David Africa comments on Differences in Alignment Behaviour between Single-Agent and Multi-Agent AI Systems

David Africa 23 Oct 2025 15:00 UTC
1 point
0
Which LLMs did you use (for judging, for generating narratives, for peers)? And how do you plan to measure alignment?
- NotAWiz4rd 23 Oct 2025 18:33 UTC
  1 point
  0
  Parent
  We used Claude Sonnet 4 for the agents and narration, and Claude 3.5 Sonnet for most of the evaluation.
  We haven’t made any specific plans yet on how to measure alignment; our first goal was to check if there were observable differences at all, before making those differences properly measurable.
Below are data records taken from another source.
import Summits.BirchSwinnertonDyer.BirchSwinnertonDyer.Theorems.PrintX10bTwoSidedLinkAnyClassNumberX10bOfPrintFacts
import HarnessLib

/-!
# The PINNED, class-number-free Yan–Zhu ∘ BCS ∘ CGLS composite at the trivial character (turnkey for
# `TwoSidedLinkAnyClassNumberX10bPinned[OfPrint]`, PIN-1 / REF-104): Howard's containment for a Heegner
# family whose parametrisation has `p`-ADIC-UNIT Manin constant, the transfer `h59gp` = Yan–Zhu 2026
# Thm. 5.9 (2) ⟹ (1) at the trivial localisation READ PINNED (`¬ (p : ℤ) ∣ F.Dt.c`) AND WITHOUT `p ∤ h_K`

Cell `run/shared/lean/pub/bsd-print-x9/`, seat `bsd-line-x10b-p3` (D-0154 row 10; crux stmt-BirchSwinnertonDyer-23730,
line `composite-transfer-x10b`). HONEST FRAMING: theorems only (no definition, no named fact, no `sorry`);
`--supports stmt-BirchSwinnertonDyer-23730` (helper); route-independent (no `Theses` import); nothing is
closed; BSD is not proved by any of this and no summit statement is proved by this seat.

## Why this file (PIN-1, plan g9 05:20Z; REF-104, ref g5 05:41Z)

The cell ruled that the layout `∃ (F : HeegnerFamily …), heegnerCharIdeal D F ^ 2 ≤ char(torsion X.X)` with
`F.Dt` free is μ-BLIND (rescaling `F ↦ p^a • F` multiplies `I(ℋ_F)` by `p^a`), so facts taking it as a
HYPOTHESIS overclaim against print unless PINNED by print's normalisation `¬ (p : ℤ) ∣ F.Dt.c` (Perrin-Riou
1987 §1 Conj. B's `c_π`, BCK21 Conj. 1.1, Mazur 1978), and REF-104 asked that this seat's transfer
hypothesis `h59g` (companion `…OfPrintFacts.lean`, p607253) carry the pin. This file is that re-run,
letter for letter: the transfer hypothesis `h59gp` is "(T2)-general" = Yan–Zhu Thm. 5.9, second bullet ⟹
first bullet at `S ⊂ (Λ_K⁻)ˣ`, for families with `¬ (p : ℤ) ∣ F.Dt.c`, on the binder list of
`thm57_isTorsion_charIdealXGr_eq_bdpLFunction` + `jbar` + `N = N_E`, with NO class-number binder (Yan–Zhu's
§5.2 setting has none; the tree's typed `thm59_…` adds `p ∤ h_K` only as the Heegner-family vocabulary's
standing hypothesis, `-- TODO(general form)`); the containment hypothesis is pinned the same way
(`∃ jbar D F X, ¬ (p : ℤ) ∣ F.Dt.c ∧ …`, the shape of the WANTED fact (T1)).

* §1 `composite_of_printFacts_of_pinnedTransfer` — from `h57` (Yan–Zhu Thm. 5.7 (1), rational), `h59gp`,
  `h422` (BCS Prop. 4.2.2), `h513` (CGLS Thm. 5.1.3), `hC` (Carayol): the conclusion of the WANTED pinned
  composite (T1) WITH `¬ p ∣ h_K` DELETED — i.e. (T1)-general is DERIVED, not a new fact, once (T2)-general
  is typed: `𝒳_Gr` torsion, a generator `F`, `F(0) = u·c(Dt)⁻²(1 − a_p p⁻¹ + p⁻¹)² log_ω(P)²`.
* §2 `compositeValuation_of_printFacts_of_pinnedTransfer` — the valuation currency
  `AcSelmer.XAc.HasCharValuationAt … n ∧ n = 2·(ord_p(1 − a_p + p) − 1 + ord_p log_ω P) − 2·ord_p c(Dt)` for
  every generator with `G(0) ≠ 0`, every good ordinary `p ≥ 3`, every class number.
The two-sided link / B₃^pin follow in the companion `…OfPrintFactsPinnedLink.lean`.

TREE-CURRENCY CAVEAT (unchanged, for the typer / referee): at torsion depth `δ ≥ 1` the identification of
the tree's `heegnerModule D F` with Perrin-Riou's `Λ_K⁻·κ` is NOT a tree theorem (Howard 2004 Thm. 3.3.7
covers `p ∤ h_K`); `h59gp` is a HYPOTHESIS here, its typing ((T2)-general) a typer/referee decision.

References: [YanZhu2024MainConjNonCM] §5.2, Thm. 5.7 (1), Thm. 5.9 (arXiv:2412.20078v4 l.1189–1308);
[BurungaleCastellaKim2021] §1.1, Conj. 1.1, Thm. 4.1/5.2; [BurungaleCastellaSkinner2025] Prop. 4.2.2, Thm.
4.2.1 (proof); [CastellaGrossiLeeSkinner2022] Thm. 5.1.3; [PerrinRiou1987BSMF] §1 Conj. B, §3.4;
[Mazur1978] (odd good `p ∤ c`); [Castella2018] Thm. 2.3, §5; [Carayol1986]; [Darmon2004] Prop. 3.11;
HOME/plan/findings/PIN-1-unpinned-heegner-family.md; HOME/REF-AUDIT.md REF-104.
-/

-- the summit and its single problem are both named `BirchSwinnertonDyer` (registry layout D-0017)
set_option linter.dupNamespace false
set_option autoImplicit false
  - StanislavKrym 23 Oct 2025 19:12 UTC
    2 points
    0
    Parent
    As for measuring alignment, one could do something similar to Claude (and a version of GPT?) playing Undertale or another game where one can achieve goals in unethical ways, but isn’t obliged to do so.^[1] The experiment with Undertale is evidence for Claude being aligned. However, a YouTuber remarked that GPT suggested a line of action which would likely lead to the Genocide Ending.
    ^
    Zero-sum games, like Diplomacy where o3 deceived a Claude into battling against Gemini, fall into the latter category since winning the game means that others lose.